When I make projects, I often need them to run against any number of different
versions of things. But the most minimal requirement is to be able to use an
actually-recent version of a dependency, where the platform you have dictated
thinks recent means "6 years old." Neither of these can I do with the existing
platform packages. So you demand that I make platform packages for every
little tool and dependency I may use. Then, everything I want to use has to
run against exactly one set of versions. So you are actually asking me to make
my own whole-platform upgrades, or never use recent packages. That's not my
job, it's not a sane way for me to do my job, and it actually doesn't benefit
you at all. It reflects a really profound lack of understanding not only of my
job, but actually also of your own job.

Then as an author of a library or tool I made available for free, you are
demanding that to satisfy you I make packages for several different platforms,
each with their own idiosyncrasies and versions of everything, and in fact
that I package half the universe for each platform since most of them do not
have recent versions of anything - or again only ever use 6 year old
dependencies. All so that your job never has to go beyond running the One True
Package Manager, whatever you think it is.
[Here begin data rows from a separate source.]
/-- Taylor expansion of the numerator at `μ`, evaluated in `ℝ`. -/
theorem aeval_eq_sum_taylor (P : ℚ[X]) (μ : ℚ) (y : ℝ) :
    Polynomial.aeval y P = ∑ i ∈ Finset.range (P.natDegree + 1),
      ((taylor μ P).coeff i : ℝ) * (y - μ) ^ i := by
  have h1 : Polynomial.aeval y P = Polynomial.aeval (y - μ) (taylor μ P) := by
    rw [taylor_apply, aeval_comp]
    simp
  rw [h1, aeval_eq_sum_range, natDegree_taylor]
  refine Finset.sum_congr rfl fun i _ => ?_
  rw [Algebra.smul_def]; rfl

/-- Taylor coefficients below the order of vanishing are zero. -/
theorem taylor_coeff_eq_zero (P : ℚ[X]) (μ : ℚ) {i : ℕ} (hi : i < P.rootMultiplicity μ) :
    (taylor μ P).coeff i = 0 := by
  rw [rootMultiplicity_eq_natTrailingDegree, ← taylor_apply] at hi
  exact coeff_eq_zero_of_lt_natTrailingDegree hi

/-- Terminal case of the partial fraction recursion: all active rows have the same root `r₀`
(Taylor expansion of the numerator at `r₀`). -/
theorem pf_terminal (P : ℚ[X]) (L : Fin m → Atom) (e : Fin m → ℕ) (d : Fin m → ℕ) (κ : ℚ) (N : ℕ)
    (hN : ∑ j, d j = N) (hd : ∀ j, d j ≤ dz L e j) {r₀ : ℚ}
    (hr₀ : ∀ j, d j ≠ 0 → root (L j) = r₀) :
    ∃ (n : ℕ) (T : Fin n → ℚ × ℚ × ℕ × ℕ), (∀ l, TermOK P L e (T l)) ∧
      ∀ y : ℝ, (∀ j, d j ≠ 0 → y ≠ root (L j)) →
        (κ : ℝ) * Polynomial.aeval y P * ∏ j, (1 / (y - root (L j))) ^ d j =
          ∑ l, tev (T l) y := by
  classical
  set tc : ℕ → ℚ := fun i => (taylor r₀ P).coeff i with htc
  refine ⟨P.natDegree + 1, fun i => (κ * tc i, r₀, (i : ℕ) - N, N - i), fun i => ⟨?_, ?_⟩,
    fun y hy => ?_⟩
  · simp only; omega
  · simp only
    by_cases h0 : tc i = 0
    · left; rw [h0, mul_zero]
    by_cases hNi : N ≤ i
    · right; left; omega
    right; right
    have hρ : P.rootMultiplicity r₀ ≤ i := by
      by_contra h; push Not at h
      exact h0 (taylor_coeff_eq_zero P r₀ h)
    have hNE : N ≤ Emul L e r₀ := by
      rw [← hN, Emul]
      have : ∑ j, d j = ∑ j ∈ Finset.univ.filter (fun j => root (L j) = r₀), d j := by
        rw [Finset.sum_filter]
        refine Finset.sum_congr rfl fun j _ => ?_
        by_cases hj : d j = 0
        · simp [hj]
        · rw [if_pos (hr₀ j hj)]
      rw [this]
      exact Finset.sum_le_sum fun j _ => hd j
    omega
  · -- the identity
    have hprod : ∏ j, (1 / (y - root (L j))) ^ d j = (1 / (y - r₀)) ^ N := by
      rw [← hN, ← Finset.prod_pow_eq_pow_sum]
      refine Finset.prod_congr rfl fun j _ => ?_
      by_cases hj : d j = 0
      · simp [hj]
      · rw [hr₀ j hj]
    rw [hprod, aeval_eq_sum_taylor P r₀ y, Finset.mul_sum, Finset.sum_mul, Fin.sum_univ_eq_sum_range
      (fun i => tev (κ * tc i, r₀, i - N, N - i) y) (P.natDegree + 1)]
    refine Finset.sum_congr rfl fun i hi => ?_
    simp only [tev, htc]
    push_cast
    have key : (y - r₀) ^ i * (1 / (y - r₀)) ^ N = (y - r₀) ^ (i - N) / (y - r₀) ^ (N - i) := by
      rcases Nat.eq_zero_or_pos N with hN0 | hNpos
      · simp [hN0]
      · -- some row is active, so y ≠ r₀
        have hyr : y - r₀ ≠ 0 := by
          obtain ⟨j, hj⟩ : ∃ j, d j ≠ 0 := by
            by_contra h; push Not at h
            rw [Finset.sum_eq_zero (fun j _ => h j)] at hN; omega
          rw [← hr₀ j hj]; exact sub_ne_zero.2 (hy j hj)
        have h1 : (y - r₀) ^ i * (1 / (y - r₀)) ^ N = (y - r₀) ^ i / (y - r₀) ^ N := by
          rw [one_div, inv_pow, div_eq_mul_inv]
        rw [h1]
        rcases le_or_gt N i with hle | hlt
        · rw [Nat.sub_eq_zero_of_le hle, pow_zero, div_one, pow_sub₀ _ hyr hle, div_eq_mul_inv]
        · rw [Nat.sub_eq_zero_of_le hlt.le, pow_zero, pow_sub₀ _ hyr hlt.le]
          field_simp
    rw [← key]; ring

/-- **Partial fractions over `ℚ` with constant coefficients.** For every multiplicity vector
`d ≤ dz` and constant `κ` there are finitely many admissible terms whose sum is
`κ P(y) ∏ⱼ (y − rootⱼ)^{-dⱼ}` off the active poles. -/
theorem pf_exists (P : ℚ[X]) (L : Fin m → Atom) (e : Fin m → ℕ) :
    ∀ (N : ℕ) (d : Fin m → ℕ) (κ : ℚ), ∑ j, d j = N → (∀ j, d j ≤ dz L e j) →
    ∃ (n : ℕ) (T : Fin n → ℚ × ℚ × ℕ × ℕ), (∀ l, TermOK P L e (T l)) ∧
      ∀ y : ℝ, (∀ j, d j ≠ 0 → y ≠ root (L j)) →
        (κ : ℝ) * Polynomial.aeval y P * ∏ j, (1 / (y - root (L j))) ^ d j = ∑ l, tev (T l) y := by
  classical
  intro N
  induction N with
  | zero =>
    intro d κ hN hd
    exact pf_terminal P L e d κ 0 hN hd (r₀ := 0) fun j hj =>
      absurd (Finset.sum_eq_zero_iff.1 hN j (Finset.mem_univ j)) hj
  | succ N ih =>
    intro d κ hN hd
    by_cases hsplit : ∃ j j', d j ≠ 0 ∧ d j' ≠ 0 ∧ root (L j) ≠ root (L j')
    · obtain ⟨j, j', hj, hj', hne⟩ := hsplit
      have hjj' : j ≠ j' := fun h => hne (by rw [h])
      set d₁ := Function.update d j' (d j' - 1) with hd₁
      set d₂ := Function.update d j (d j - 1) with hd₂
      have hsum : ∀ i : Fin m, d i ≠ 0 → ∑ l, Function.update d i (d i - 1) l = N := by
        intro i hi
        rw [Finset.sum_update_of_mem (Finset.mem_univ _)]
        have h1 := Finset.sum_eq_add_sum_sdiff_singleton_of_mem (Finset.mem_univ i) d
        omega
      have hle : ∀ (i : Fin m) l, Function.update d i (d i - 1) l ≤ dz L e l := by
        intro i l
        by_cases h : l = i
        · subst h; simp only [Function.update_self]; exact le_trans (Nat.sub_le _ _) (hd l)
        · rw [Function.update_of_ne h]; exact hd l
      obtain ⟨n₁, T₁, hT₁, hid₁⟩ := ih d₁ (κ / (root (L j) - root (L j'))) (hsum j' hj') (hle j')
      obtain ⟨n₂, T₂, hT₂, hid₂⟩ := ih d₂ (-(κ / (root (L j) - root (L j')))) (hsum j hj) (hle j)
      refine ⟨n₁ + n₂, Fin.append T₁ T₂, fun l => ?_, fun y hy => ?_⟩
      · refine Fin.addCases (fun l => ?_) (fun l => ?_) l
        · simpa using hT₁ l
        · simpa using hT₂ l
      · have hact : ∀ (i : Fin m) l, Function.update d i (d i - 1) l ≠ 0 → d l ≠ 0 := by
          intro i l h
          by_cases h' : l = i
          · subst h'; simp only [Function.update_self] at h; omega
          · rwa [Function.update_of_ne h'] at h
        have hy₁ := hid₁ y fun l hl => hy l (hact j' l hl)
        have hy₂ := hid₂ y fun l hl => hy l (hact j l hl)
        rw [Fin.sum_univ_add]
        simp only [Fin.append_left, Fin.append_right]
        rw [← hy₁, ← hy₂]
        set u : Fin m → ℝ := fun l => 1 / (y - root (L l)) with hu
        have huj : y - root (L j) ≠ 0 := sub_ne_zero.2 (hy j hj)
        have huj' : y - root (L j') ≠ 0 := sub_ne_zero.2 (hy j' hj')
        have hrr : (root (L j) : ℝ) - root (L j') ≠ 0 := by
          rw [sub_ne_zero]; exact_mod_cast hne
        set A := ∏ l, u l ^ Function.update d₁ j (d₁ j - 1) l with hA
        have hd₁j : d₁ j = d j := by rw [hd₁, Function.update_of_ne hjj']
        have h1 : ∏ l, u l ^ d l = (∏ l, u l ^ d₁ l) * u j' := prod_pow_update u d j' hj'
        have h2 : ∏ l, u l ^ d₁ l = A * u j := by
          rw [hA]; exact prod_pow_update u d₁ j (by rw [hd₁j]; exact hj)
        have hd₂j' : d₂ j' = d j' := by rw [hd₂, Function.update_of_ne (Ne.symm hjj')]
        have h12 : Function.update d₂ j' (d₂ j' - 1) = Function.update d₁ j (d₁ j - 1) := by
          rw [hd₂j', hd₁j, hd₂, hd₁, Function.update_comm hjj']
        have h3 : ∏ l, u l ^ d₂ l = A * u j' := by
          rw [prod_pow_update u d₂ j' (by rw [hd₂j']; exact hj'), h12]
        change (κ : ℝ) * Polynomial.aeval y P * ∏ l, u l ^ d l =
          ((κ / (root (L j) - root (L j')) : ℚ) : ℝ) * Polynomial.aeval y P * ∏ l, u l ^ d₁ l +
          ((-(κ / (root (L j) - root (L j'))) : ℚ) : ℝ) * Polynomial.aeval y P * ∏ l, u l ^ d₂ l
        rw [h1, h2, h3]
        push_cast
        simp only [hu]
        field_simp
        ring
    · push Not at hsplit
      have hlam : ∃ r₀ : ℚ, ∀ j, d j ≠ 0 → root (L j) = r₀ := by
        by_cases h : ∃ j, d j ≠ 0
        · obtain ⟨j₀, hj₀⟩ := h
          exact ⟨root (L j₀), fun j hj => (hsplit j j₀ hj hj₀)⟩
        · push Not at h
          exact ⟨0, fun j hj => absurd (h j) hj⟩
      obtain ⟨r₀, hr₀⟩ := hlam
      exact pf_terminal P L e d κ (N + 1) hN hd hr₀

variable {k : ℕ}

/-! ### Dictionary with the literal texts -/

/-- The literal bound text equals `bv`. -/
theorem sumElim_eq_bv (z : Fin (1 + k) → ℝ) (u : Fin k ⊕ Atom) :
    Sum.elim (fun j => z (Fin.natAdd 1 j))
      (fun c : Atom => ∑ i', (c.1 i' : ℝ) * z (Fin.castAdd k i') + (c.2 : ℝ)) u = bv z u := by
  cases u with
  | inl j => rfl
  | inr c => simp [bv, av, bo]

/-- The literal integrand text equals `R(y) · LB`. -/
theorem literal_integrand_eq (p : MvPolynomial (Fin 1) ℚ) (L : Fin m → Atom) (e : Fin m → ℕ)
    (a : Fin k → Option Atom) (z : Fin (1 + k) → ℝ) :
    MvPolynomial.aeval (fun i => z (Fin.castAdd k i)) p /
      (∏ j, (∑ i, ((L j).1 i : ℝ) * z (Fin.castAdd k i) + ((L j).2 : ℝ)) ^ e j) *
      ∏ i, (a i).elim 1 (fun c => 1 / (z (Fin.natAdd 1 i) -
        (∑ i', (c.1 i' : ℝ) * z (Fin.castAdd k i') + (c.2 : ℝ)))) =
    Rf (toPoly p) L e (z (bo k)) * LB a z := by
  have h1 : (fun i : Fin 1 => z (Fin.castAdd k i)) = fun _ => z (bo k) := by
    funext i; rw [Fin.fin_one_eq_zero i]; rfl
  rw [Rf, aeval_toPoly, h1]
  simp only [Fin.sum_univ_one, Qf, LB, av]
  rfl

/-- The literal `GG` class text (base dimension `b`, flag `σ`, `k` fibres). -/
def GGlit (b σ k : ℕ) : Set KZ.FormalRep := {w : KZ.FormalRep | ∃ (m m' n₁ n₂ : ℕ) (s : KZ.IntegralRep (b + 1 + k)) (M : Fin m' → (Fin (b + 1) → ℚ) × ℚ) (L : Fin m → (Fin b → ℚ) × ℚ) (e : Fin m → ℕ) (p : MvPolynomial (Fin b) ℚ) (ℓ₁ ℓ₂ : (Fin b → ℚ) × ℚ) (a : Fin k → Option ((Fin (b + 1) → ℚ) × ℚ)) (lo hi : Fin k → Fin k ⊕ ((Fin (b + 1) → ℚ) × ℚ)), (n₁ = 0 ∨ n₂ = 0) ∧ (σ = 2 → (∀ i c, a i = some c → c.1 (Fin.last b) = 0) ∧ (∀ i c, (lo i = Sum.inr c ∨ hi i = Sum.inr c) → (c.1 (Fin.last b) = 0 ∨ c = (Pi.single (Fin.last b) 1, 0)))) ∧ Bornology.IsBounded s.domain ∧ s.domain = {z | (∀ j, 0 < ∑ i, ((M j).1 i : ℝ) * z (Fin.castAdd k i) + ((M j).2 : ℝ)) ∧ ∀ i, Sum.elim (fun j => z (Fin.natAdd (b + 1) j)) (fun c => ∑ i', (c.1 i' : ℝ) * z (Fin.castAdd k i') + (c.2 : ℝ)) (lo i) < z (Fin.natAdd (b + 1) i) ∧ z (Fin.natAdd (b + 1) i) < Sum.elim (fun j => z (Fin.natAdd (b + 1) j)) (fun c => ∑ i', (c.1 i' : ℝ) * z (Fin.castAdd k i') + (c.2 : ℝ)) (hi i)} ∧ EqOn s.integrand (fun z => MvPolynomial.aeval (fun i => z (Fin.castAdd k (Fin.castSucc i))) p / (∏ j, (∑ i, ((L j).1 i : ℝ) * z (Fin.castAdd k (Fin.castSucc i)) + ((L j).2 : ℝ)) ^ e j) * ((z (Fin.castAdd k (Fin.last b)) - (∑ i, (ℓ₁.1 i : ℝ) * z (Fin.castAdd k (Fin.castSucc i)) + (ℓ₁.2 : ℝ))) ^ n₁ / (z (Fin.castAdd k (Fin.last b)) - (∑ i, (ℓ₂.1 i : ℝ) * z (Fin.castAdd k (Fin.castSucc i)) + (ℓ₂.2 : ℝ))) ^ n₂) * ∏ i, (a i).elim 1 (fun c => 1 / (z (Fin.natAdd (b + 1) i) - (∑ i', (c.1 i' : ℝ) * z (Fin.castAdd k i') + (c.2 : ℝ))))) s.domain ∧ w = KZ.of s}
Then after all this unnecessary pain, your "solution" will require me to run
an entire fresh VM for each new thing. Because you have stipulated that I have
to dump all my dependencies for every project into one big sewer, it is
guaranteed that there will be version conflicts. This is amazingly stupid
because the tools already exist to avoid it very easily and people are already
using them. And on your side, all you have to complain about is vague bruises
to your feelings because not everybody is using the One True Package Manager
for every little thing.

There is such a thing as a business listening too much to system
administrators, when these system administrators do not at all understand
software development, because their motivation is to prevent change and have
less to do rather than to facilitate development of the business. When you
blast this complaint at the whole community, you are asking for time to stand
still and for nobody to develop anything new in the entire community. ALL
forward progress must halt in order for you to have less work. It's not
happening and it shouldn't happen.

If you are paid to be a system administrator, please perform your function as
a system administrator. Please resolve these problems within the framework of
your own company's division of labor. If you have to build packages for your
production platform, I'm sorry but that's probably part of your job. If you
don't like it, please whine to HR instead of whining to HN.

If you think it will be easy to make every language developer use the same
package manager as every other language, it should be equally easy to make all
the platforms use one package format instead of the arbitrary hell of
different ones they are using now. That is going to be your best bet for
actually making one true package manager. Good luck.